/-
Copyright (c) 2026. All rights reserved.
Released under Apache 2.0 license as described in the file LICENSE.
Authors: abc-iut cell, wave-2 prover seat abc-iut-L3-t11 (proof-only companion; discharge item G4b of
plan/L3/DISCHARGE-L3.md).
-/
import Mathlib.Combinatorics.SimpleGraph.Acyclic
import Literature.AnabelianGeometry.SemiGraphs.FreeGroupsAndActions

/-!
# [SemiAnbd] Lemma 1.8 (ii)(b): a finite group fixing two vertices of a tree fixes the geodesic (proof)

Mochizuki, *Semi-graphs of Anabelioids*, Publ. RIMS **42** (2006) 221–322, §1, author's manuscript
p. 20, Lemma 1.8 (ii)(b) [cite: MochizukiSemiAnbd2006, Lem. 1.8(ii)(b) p.20]: `G` a tree with an action
of a finite group `Γ`; "if `Γ` fixes two distinct vertices `w_1`, `w_2` of `G`, then `Γ` acts trivially on
any “geodesic” [i.e., path of closed edges of minimal length] that joins `w_1`, `w_2`" ("implicit in the
theory of [Serre]").

This PROOF-ONLY companion of `FreeGroupsAndActions.lean` (seat abc-iut-L3-t1, p404224) discharges the
named fact `SemiGraph.lemma_1_8_ii_b` AS TYPED (`lemma_1_8_ii_b_holds`). Route (the standard one):
an automorphism `σ` of the semi-graph `G` induces an INJECTIVE graph endomorphism `nodeMap σ` of the
barycentric subdivision `G.subdivision` (functoriality of the subdivision — cf. abc-iut-L3-t6's
`SubdivisionLemmas.subdivision_adj_map`, p404972, re-derived here in four lines from the two
constructors of `NodeRel` so that this file imports only BUILT modules; injectivity from
`σ.hom ≫ σ.inv = 𝟙`); a walk of minimal length is a
path (Mathlib `Walk.isPath_of_length_eq_dist`); its image under `nodeMap σ` is again a path between the
SAME endpoints (these are fixed); in a tree two paths with the same endpoints coincide (Mathlib
`IsAcyclic.path_unique`); so `nodeMap σ` fixes the support pointwise. Finiteness of `Γ` is not used
for (ii)(b). No definitions; nothing here bears on anything disputed.
-/

namespace Literature.AnabelianGeometry.SemiGraphs

namespace SemiGraph

open CategoryTheory

universe u

variable {G : SemiGraph.{u}}

/-! ### Automorphisms of a semi-graph act by injective graph endomorphisms of the subdivision -/

/-- For an automorphism `σ` of `G`, `σ⁻¹ ∘ σ = id` on vertices. [cite: MochizukiSemiAnbd2006, Lem. 1.8 p.20] -/
theorem inv_vertexMap_hom_vertexMap (σ : Aut G) (v : G.Vertex) :
    σ.inv.vertexMap (σ.hom.vertexMap v) = v := by
  have h := congrArg Hom.vertexMap σ.hom_inv_id
  rw [comp_vertexMap, id_vertexMap] at h
  exact congrFun h v

/-- For an automorphism `σ` of `G`, `σ⁻¹ ∘ σ = id` on edges. [cite: MochizukiSemiAnbd2006, Lem. 1.8 p.20] -/
theorem inv_edgeMap_hom_edgeMap (σ : Aut G) (e : G.Edge) : σ.inv.edgeMap (σ.hom.edgeMap e) = e := by
  have h := congrArg Hom.edgeMap σ.hom_inv_id
  rw [comp_edgeMap, id_edgeMap] at h
  exact congrFun h e

/-- For an automorphism `σ` of `G`, `σ⁻¹ ∘ σ = id` on branches. [cite: MochizukiSemiAnbd2006, Lem. 1.8 p.20] -/
theorem inv_branchMap_hom_branchMap (σ : Aut G) (b : G.Branch) :
    σ.inv.branchMap (σ.hom.branchMap b) = b := by
  have h := congrArg Hom.branchMap σ.hom_inv_id
  rw [comp_branchMap, id_branchMap] at h
  exact congrFun h b

/-- `nodeMap σ⁻¹ ∘ nodeMap σ = id` on the nodes of the subdivision. [cite: MochizukiSemiAnbd2006, Lem. 1.8(ii) p.20] -/
theorem nodeMap_symm_nodeMap (σ : Aut G) (x : G.Node) : nodeMap σ.symm (nodeMap σ x) = x := by
  rcases x with v | e | b
  · simp [nodeMap, inv_vertexMap_hom_vertexMap]
  · simp [nodeMap, inv_edgeMap_hom_edgeMap]
  · simp [nodeMap, inv_branchMap_hom_branchMap]

/-- The action of an automorphism on the nodes of the subdivision is injective.
[cite: MochizukiSemiAnbd2006, Lem. 1.8(ii) p.20] -/
theorem nodeMap_injective (σ : Aut G) : Function.Injective (nodeMap σ) :=
  Function.LeftInverse.injective (nodeMap_symm_nodeMap σ)

/-- An automorphism of `G` maps incident nodes to incident nodes (morphisms are compatible with the
edges and the coincidence maps, p. 11). [cite: MochizukiSemiAnbd2006, Lem. 1.8(ii) p.20] -/
theorem nodeRel_nodeMap (σ : Aut G) {x y : G.Node} (h : G.NodeRel x y) :
    G.NodeRel (nodeMap σ x) (nodeMap σ y) := by
  rcases h with ⟨b⟩ | ⟨b, v, h⟩
  · have h1 := NodeRel.edge_branch (G := G) (σ.hom.branchMap b)
    rw [σ.hom.edgeOf_branchMap] at h1
    exact h1
  · exact NodeRel.branch_vertex _ _ (σ.hom.abuts_branchMap b v h)

/-- An automorphism of `G` preserves adjacency in the barycentric subdivision (functoriality of the
subdivision; cf. abc-iut-L3-t6's `subdivision_adj_map`). [cite: MochizukiSemiAnbd2006, Lem. 1.8(ii) p.20] -/
theorem subdivision_adj_nodeMap (σ : Aut G) {x y : G.Node} (h : G.subdivision.Adj x y) :
    G.subdivision.Adj (nodeMap σ x) (nodeMap σ y) := by
  change (SimpleGraph.fromRel G.NodeRel).Adj _ _ at h
  change (SimpleGraph.fromRel G.NodeRel).Adj _ _
  rw [SimpleGraph.fromRel_adj] at h ⊢
  obtain ⟨hne, h⟩ := h
  refine ⟨(nodeMap_injective σ).ne hne, ?_⟩
  rcases h with h | h
  · exact Or.inl (nodeRel_nodeMap σ h)
  · exact Or.inr (nodeRel_nodeMap σ h)

/-- On a vertex-point, `nodeMap σ` is `σ` on vertices. [cite: MochizukiSemiAnbd2006, Lem. 1.8(ii) p.20] -/
@[simp] theorem nodeMap_inl (σ : Aut G) (v : G.Vertex) :
    nodeMap σ (Sum.inl v) = Sum.inl (σ.hom.vertexMap v) := rfl

/-- On an edge-point, `nodeMap σ` is `σ` on edges. [cite: MochizukiSemiAnbd2006, Lem. 1.8(ii) p.20] -/
@[simp] theorem nodeMap_inr_inl (σ : Aut G) (e : G.Edge) :
    nodeMap σ (Sum.inr (Sum.inl e)) = Sum.inr (Sum.inl (σ.hom.edgeMap e)) := rfl

/-- On a branch-point, `nodeMap σ` is `σ` on branches. [cite: MochizukiSemiAnbd2006, Lem. 1.8(ii) p.20] -/
@[simp] theorem nodeMap_inr_inr (σ : Aut G) (b : G.Branch) :
    nodeMap σ (Sum.inr (Sum.inr b)) = Sum.inr (Sum.inr (σ.hom.branchMap b)) := rfl

/-! ### Paths in the subdivision of a tree with fixed endpoints are fixed pointwise -/

/-- **Core of Lemma 1.8 (ii)(b)**: if the subdivision of `G` is acyclic and an automorphism `σ` fixes the
two endpoints of a PATH `p` of the subdivision, then `σ` fixes every node on `p` (the image of `p` is a
path with the same endpoints, hence equals `p`). [cite: MochizukiSemiAnbd2006, Lem. 1.8(ii)(b) p.20] -/
theorem nodeMap_eq_self_of_isPath (hG : G.subdivision.IsAcyclic) (σ : Aut G) {x y : G.Node}
    (hx : nodeMap σ x = x) (hy : nodeMap σ y = y) (p : G.subdivision.Walk x y) (hp : p.IsPath) :
    ∀ z ∈ p.support, nodeMap σ z = z := by
  -- the induced graph endomorphism of the subdivision
  let f : G.subdivision →g G.subdivision :=
    { toFun := nodeMap σ, map_rel' := fun h => subdivision_adj_nodeMap σ h }
  have hf : Function.Injective f := nodeMap_injective σ
  -- the image path, transported back to the endpoints `x`, `y`
  let q : G.subdivision.Walk x y := (p.map f).copy hx hy
  have hq : q.IsPath := by
    simp only [q, SimpleGraph.Walk.isPath_copy]
    exact hp.map hf
  have hpq : q = p := by
    have := hG.path_unique ⟨q, hq⟩ ⟨p, hp⟩
    exact congrArg Subtype.val this
  have hsupp : p.support.map f = p.support := by
    have h1 : q.support = (p.support).map f := by
      simp only [q, SimpleGraph.Walk.support_copy, SimpleGraph.Walk.support_map]
    rw [← h1, hpq]
  intro z hz
  have h2 : p.support.map f = p.support.map id := by rw [hsupp, List.map_id]
  exact (List.map_eq_map_iff.mp h2) z hz

/-- **[SemiAnbd] Lemma 1.8 (ii)(b), PROVED as typed**: `G` a tree with an action `ρ : Γ →* Aut G` of a
(finite) group; if `Γ` fixes two distinct vertices `w₁`, `w₂`, then `Γ` acts trivially on every geodesic
(walk of minimal length in the barycentric subdivision) joining them — every vertex, edge-point and
branch-point on it is fixed. [cite: MochizukiSemiAnbd2006, Lem. 1.8(ii)(b) p.20] -/
theorem lemma_1_8_ii_b_holds : lemma_1_8_ii_b.{u} := by
  intro G Γ _ _ ρ hG w₁ w₂ _ hw₁ hw₂ p hp x hx γ
  have hpath : p.IsPath := p.isPath_of_length_eq_dist hp
  exact nodeMap_eq_self_of_isPath hG.isTree.isAcyclic (ρ γ) (by simp [hw₁ γ]) (by simp [hw₂ γ]) p
    hpath x hx

end SemiGraph

end Literature.AnabelianGeometry.SemiGraphs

* * *

What you should do » Look above for the line containing "end SemiGraph"; reproduce it and every line after it through the end of the material, exactly, and nothing else.

Response for this exercise »
end SemiGraph

end Literature.AnabelianGeometry.SemiGraphs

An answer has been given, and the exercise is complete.